Les Croix de bois est une adaptation de l’œuvre écrite par Roland Dorgelès, en 1919. L’histoire s’inspire du vécu de l’auteur durant la Première Guerre mondiale, et son titre fait référence aux croix de bois posées au-dessus des cadavres, le long des chemins du front. L’écrivain a d’ailleurs participé à l’écriture du scénario et au découpage.
Le film a été tourné en Champagne, aux alentours de Reims, sur un vrai champ de bataille (les ruines du fort de la Pompelle et dans les chaos du Mont Cornillet), dont l’armée avec autorisé l’accès. Cependant, le tournage a été interrompu à plusieurs reprises, car des corps et des obus remontaient à la surface.

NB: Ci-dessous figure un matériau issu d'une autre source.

import Mathlib
import HarnessLib

/-!
# Four-sector counting, fold ranges: locating the CRITICAL POINT of the diagonal function from a near-critical row

Topic `Literature/MathematicalPhysics/QuantumLattice`; sub-namespace `BandSectorCounting` (generic one-variable calculus, continues the Toolbox).
Part (F3e) of the log-free ANISOTROPIC anchored four-sector counting lemma («E1-P2-THIN-COUNT», cell gate-hubbard-kl, plan g17 (R41); seat p4; plan
HOME/prover-p4/E1-P2-THIN-COUNT-PLAN.md §Refinement 4).  The sharp level count `level_count_near_min_sharp` (`ThinSectorLevelCountNearMin`) is stated at a
nondegenerate minimum `σ_c` of the diagonal function `D`; the two-regime fold sum meets instead ROWS `σ` with a small slope `|D′(σ)| ≤ ε` inside the stratum
where `D″ ≥ c₂ > 0` (`diag_strat`).  This file locates `σ_c` from such a row — the intermediate value theorem for `D′`, which moves at rate `≥ c₂` — and
records the slope growth away from it (rows farther than `R` from `σ_c` are transversal):

* **`exists_critical_near`** — `c₂ ≤ g″` on `[x₀ − R, x₀ + R]`, `|g′(x₀)| ≤ ε`, `ε ≤ c₂R`: there is `σ_c` with `g′(σ_c) = 0`, `|σ_c − x₀| ≤ ε/c₂`;
* **`abs_deriv_ge_of_critical`** — `c₂ ≤ g″` on `[σ_c − R, σ_c + R]`, `g′(σ_c) = 0`: `c₂·|σ − σ_c| ≤ |g′(σ)|` on that window;
* **`le_of_critical`** — there `g(σ_c) ≤ g(σ)` (the critical point is the window minimum), indeed `g(σ_c) + (c₂/2)(σ − σ_c)² ≤ g(σ)`.

Everything is PROVED; no definitions, no named facts.

## Sources

* G. Benfatto, A. Giuliani, V. Mastropietro, Ann. Henri Poincaré 7 (2006) 809–898, Lemma 3.1 / App. A2. [BenfattoGiulianiMastropietro2006]
* V. Mastropietro, *Non-Perturbative Renormalization* (World Scientific, 2008), ch. 14, (14.67) p. 223. [Mastropietro2008]
-/

noncomputable section

open Real Set

namespace Literature.MathematicalPhysics.QuantumLattice.BandSectorCounting

/-- Slope growth to the right under `g″ ≥ c₂`: `c₂ (z − x) ≤ g′ z − g′ x` for `z ∈ [x, y]`. [folklore] -/
private theorem slope_growth_right {g' g'' : ℝ → ℝ} (hg' : ∀ z, HasDerivAt g' (g'' z) z) {x y c₂ : ℝ}
    (h : ∀ z ∈ Icc x y, c₂ ≤ g'' z) {z : ℝ} (hz : z ∈ Icc x y) : c₂ * (z - x) ≤ g' z - g' x := by
  have hd' : ∀ z, HasDerivAt g' (deriv g' z) z := fun z => by rw [(hg' z).deriv]; exact hg' z
  exact (convex_Icc x y).mul_sub_le_image_sub_of_le_deriv
    (fun t _ => (hd' t).continuousAt.continuousWithinAt)
    (fun t _ => (hd' t).differentiableAt.differentiableWithinAt)
    (fun t ht => by rw [(hg' t).deriv]; exact h t (interior_subset ht)) x
    (left_mem_Icc.2 (hz.1.trans hz.2)) z hz hz.1

/-- Slope growth to the left under `g″ ≥ c₂`: `c₂ (y − z) ≤ g′ y − g′ z` for `z ∈ [x, y]`. [folklore] -/
private theorem slope_growth_left {g' g'' : ℝ → ℝ} (hg' : ∀ z, HasDerivAt g' (g'' z) z) {x y c₂ : ℝ}
    (h : ∀ z ∈ Icc x y, c₂ ≤ g'' z) {z : ℝ} (hz : z ∈ Icc x y) : c₂ * (y - z) ≤ g' y - g' z := by
  have hd' : ∀ z, HasDerivAt g' (deriv g' z) z := fun z => by rw [(hg' z).deriv]; exact hg' z
  exact (convex_Icc x y).mul_sub_le_image_sub_of_le_deriv
    (fun t _ => (hd' t).continuousAt.continuousWithinAt)
    (fun t _ => (hd' t).differentiableAt.differentiableWithinAt)
    (fun t ht => by rw [(hg' t).deriv]; exact h t (interior_subset ht)) z hz y
    (right_mem_Icc.2 (hz.1.trans hz.2)) hz.2

/-- **Locating the critical point.**  If `c₂ ≤ g″` on `[x₀ − R, x₀ + R]` (`0 < c₂`), `|g′(x₀)| ≤ ε` and `ε ≤ c₂·R`, then `g′` vanishes at some `σ_c` with
`|σ_c − x₀| ≤ ε/c₂` (intermediate value theorem: `g′` changes by at least `ε` over a distance `ε/c₂`).
[cite: BenfattoGiulianiMastropietro2006, Lemma 3.1 / App. A2] -/
theorem exists_critical_near {g' g'' : ℝ → ℝ} (hg' : ∀ z, HasDerivAt g' (g'' z) z) {x₀ R c₂ ε : ℝ} (hc₂ : 0 < c₂)
    (hlo : ∀ z ∈ Icc (x₀ - R) (x₀ + R), c₂ ≤ g'' z) (hε : |g' x₀| ≤ ε) (hεR : ε ≤ c₂ * R) :
    ∃ σc : ℝ, g' σc = 0 ∧ |σc - x₀| ≤ ε / c₂ := by
  have hε0 : 0 ≤ ε := (abs_nonneg _).trans hε
  have hr : ε / c₂ ≤ R := by rw [div_le_iff₀ hc₂]; linarith
  have hr0 : 0 ≤ ε / c₂ := div_nonneg hε0 hc₂.le
  have hcont : Continuous g' := continuous_iff_continuousAt.2 fun z => (hg' z).continuousAt
  rcases le_or_gt 0 (g' x₀) with hpos | hneg
  · -- go left: `g′(x₀ − ε/c₂) ≤ g′(x₀) − ε ≤ 0`
    set x₁ := x₀ - ε / c₂ with hx₁
    have hx₁I : x₁ ∈ Icc (x₀ - R) x₀ := ⟨by rw [hx₁]; linarith, by rw [hx₁]; linarith⟩
    have hgrow := slope_growth_left hg' (x := x₀ - R) (y := x₀) (fun z hz => hlo z ⟨hz.1, by linarith [hz.2, hr, hr0]⟩) hx₁I
    have hg1 : g' x₁ ≤ 0 := by
      have e : c₂ * (x₀ - x₁) = ε := by rw [hx₁]; field_simp; ring
      have := (abs_le.1 hε).2
      linarith
    -- IVT on `[x₁, x₀]`
    have hivt := intermediate_value_Icc (show x₁ ≤ x₀ from hx₁I.2) hcont.continuousOn
    obtain ⟨σc, hσc, hval⟩ := hivt ⟨hg1, hpos⟩
    refine ⟨σc, hval, ?_⟩
    rw [abs_le]; constructor <;> [linarith [hσc.1, hx₁I.1]; linarith [hσc.2]]
  · -- go right: `g′(x₀ + ε/c₂) ≥ g′(x₀) + ε ≥ 0`
    set x₁ := x₀ + ε / c₂ with hx₁
    have hx₁I : x₁ ∈ Icc x₀ (x₀ + R) := ⟨by rw [hx₁]; linarith, by rw [hx₁]; linarith⟩
    have hgrow := slope_growth_right hg' (x := x₀) (y := x₀ + R) (fun z hz => hlo z ⟨by linarith [hz.1, hr, hr0], hz.2⟩) hx₁I
    have hg1 : 0 ≤ g' x₁ := by
      have e : c₂ * (x₁ - x₀) = ε := by rw [hx₁]; field_simp; ring
      have := (abs_le.1 hε).1
      linarith
    have hivt := intermediate_value_Icc (show x₀ ≤ x₁ from hx₁I.1) hcont.continuousOn
    obtain ⟨σc, hσc, hval⟩ := hivt ⟨hneg.le, hg1⟩
    refine ⟨σc, hval, ?_⟩
    rw [abs_le]; constructor <;> [linarith [hσc.1]; linarith [hσc.2, hx₁I.2]]

/-- **Slope growth away from the critical point**: with `c₂ ≤ g″` on `[σ_c − R, σ_c + R]` and `g′(σ_c) = 0`, `c₂·|σ − σ_c| ≤ |g′(σ)|` on the window
(so rows farther than `2λ/c₂` from `σ_c` are transversal, `|D′| ≥ 2λ`). [cite: BenfattoGiulianiMastropietro2006, Lemma 3.1 / App. A2] -/
theorem abs_deriv_ge_of_critical {g' g'' : ℝ → ℝ} (hg' : ∀ z, HasDerivAt g' (g'' z) z) {σc R c₂ : ℝ}
    (hlo : ∀ z ∈ Icc (σc - R) (σc + R), c₂ ≤ g'' z) (hcrit : g' σc = 0) {σ : ℝ} (hσ : σ ∈ Icc (σc - R) (σc + R)) :
    c₂ * |σ - σc| ≤ |g' σ| := by
  rcases le_total σc σ with hle | hle
  · have := slope_growth_right hg' (x := σc) (y := σc + R) (fun u hu => hlo u ⟨by linarith [hu.1, hσ.1, hσ.2], hu.2⟩) ⟨hle, hσ.2⟩
    rw [hcrit, sub_zero] at this
    rw [abs_of_nonneg (sub_nonneg.2 hle)]
    exact this.trans (le_abs_self _)
  · have := slope_growth_left hg' (x := σc - R) (y := σc) (fun u hu => hlo u ⟨hu.1, by linarith [hu.2, hσ.1, hσ.2]⟩) ⟨hσ.1, hle⟩
    rw [hcrit, zero_sub] at this
    rw [abs_of_nonpos (sub_nonpos.2 hle), neg_sub]
    exact this.trans (by rw [← abs_neg]; exact le_abs_self _)

/-- **The critical point is the window minimum**, quantitatively: `g(σ_c) + (c₂/2)(σ − σ_c)² ≤ g(σ)` on the window.
[cite: BenfattoGiulianiMastropietro2006, Lemma 3.1 / App. A2] -/
theorem le_of_critical {g g' g'' : ℝ → ℝ} (hg : ∀ z, HasDerivAt g (g' z) z) (hg' : ∀ z, HasDerivAt g' (g'' z) z) {σc R c₂ : ℝ}
    (hlo : ∀ z ∈ Icc (σc - R) (σc + R), c₂ ≤ g'' z) (hcrit : g' σc = 0) {σ : ℝ} (hσ : σ ∈ Icc (σc - R) (σc + R)) :
    g σc + c₂ / 2 * (σ - σc) ^ 2 ≤ g σ := by
  -- second-order lower bound along the segment from `σ_c` (re-derived here; cf. Toolbox `quadratic_lower_right/left`)
  rcases le_total σc σ with hle | hle
  · have step1 : ∀ z ∈ Icc σc σ, c₂ * (z - σc) ≤ g' z := by
      intro z hz
      have := slope_growth_right hg' (x := σc) (y := σc + R) (fun u hu => hlo u ⟨by linarith [hu.1, hσ.1, hσ.2], hu.2⟩) ⟨hz.1, hz.2.trans hσ.2⟩
      rw [hcrit, sub_zero] at this; exact this
    have hφ' : ∀ t, HasDerivAt (fun t => g t - c₂ / 2 * ((t - σc) * (t - σc))) (g' t - c₂ * (t - σc)) t := by
      intro t
      have h1 := (hg t).fun_sub ((((hasDerivAt_id' t).sub_const σc).fun_mul ((hasDerivAt_id' t).sub_const σc)).const_mul (c₂ / 2))
      exact h1.congr_deriv (by ring)
    have hmono := (convex_Icc σc σ).mul_sub_le_image_sub_of_le_deriv
      (f := fun t => g t - c₂ / 2 * ((t - σc) * (t - σc))) (C := 0)
      (fun t _ => (hφ' t).continuousAt.continuousWithinAt)
      (fun t _ => (hφ' t).differentiableAt.differentiableWithinAt)
      (fun t ht => by rw [(hφ' t).deriv]; have := step1 t (interior_subset ht); linarith)
      σc (left_mem_Icc.2 hle) σ (right_mem_Icc.2 hle) hle
    simp only [zero_mul, sub_self, mul_zero, sub_zero] at hmono
    nlinarith [hmono]
  · have step1 : ∀ z ∈ Icc σ σc, g' z ≤ c₂ * (z - σc) := by
      intro z hz
      have := slope_growth_left hg' (x := σc - R) (y := σc) (fun u hu => hlo u ⟨hu.1, by linarith [hu.2, hσ.1, hσ.2]⟩) ⟨hσ.1.trans hz.1, hz.2⟩
      rw [hcrit, zero_sub] at this; linarith
    have hφ' : ∀ t, HasDerivAt (fun t => -g t + c₂ / 2 * ((t - σc) * (t - σc))) (-g' t + c₂ * (t - σc)) t := by
      intro t
      have h1 := (hg t).fun_neg.fun_add ((((hasDerivAt_id' t).sub_const σc).fun_mul ((hasDerivAt_id' t).sub_const σc)).const_mul (c₂ / 2))
      exact h1.congr_deriv (by ring)
    have hmono := (convex_Icc σ σc).mul_sub_le_image_sub_of_le_deriv
      (f := fun t => -g t + c₂ / 2 * ((t - σc) * (t - σc))) (C := 0)
      (fun t _ => (hφ' t).continuousAt.continuousWithinAt)
      (fun t _ => (hφ' t).differentiableAt.differentiableWithinAt)
      (fun t ht => by rw [(hφ' t).deriv]; have := step1 t (interior_subset ht); linarith)
      σ (left_mem_Icc.2 hle) σc (right_mem_Icc.2 hle) hle
    simp only [zero_mul, sub_self, mul_zero, add_zero] at hmono
    nlinarith [hmono]

end Literature.MathematicalPhysics.QuantumLattice.BandSectorCounting

end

Dans une volonté de vérité, Raymond Bernard choisit un casting entièrement composé d’anciens combattants comme figurants. Charles Vanel se souvient à ce propos : "Nous n’avons pas eu besoin de jouer, nous n’avons eu qu’à nous souvenir". L’Armée française avait mis à disposition du cinéaste des bataillons de jeunes recrues, mais le metteur en scène ne fut pas convaincu par leur attitude.
Raymond Bernard évoque le souvenir de la première projection du film à Montmartre, dans la salle du Moulin Rouge : "Soudain je reçu un choc. Revenant à la réalité je réalisai que c’était mon voisin Roland Dorgelès qui, discrètement, pour attirer mon attention, venait de me donner un coup de coude. Comme je l’interrogeais du regard, d’un mouvement de tête il me montra notre illustre invité. Et je vis que le Président de la République pleurait. Ce fut l’instant le plus émouvant de ma carrière."
Le réalisateur tenait à projeter le film en avant-première aux anciens combattants de son régiment. Une expérience forte en émotion qu'il raconte : "Quel accueil allaient-ils faire à la résurrection que nous avions tentée ceux qui avaient réellement vécu les heures, qu’avec tant d’acharnement, nous nous étions efforcés de fidèlement évoquer ? J’avais pris place dans la cabine de projection car je tenais essentiellement à régler moi-même le son et, durant toute la durée du spectacle, je ne lâchai pas le potentiomètre qui permettait de le commander. (…) Avant de quitter la salle je fus nommé "soldat d’honneur" du régiment qui m’avait servi de modèle. Ce titre ne voulait rien dire ? Pourquoi ? Il signifiait peut-être que j’avais bien travaillé. Et j’en fus très fier."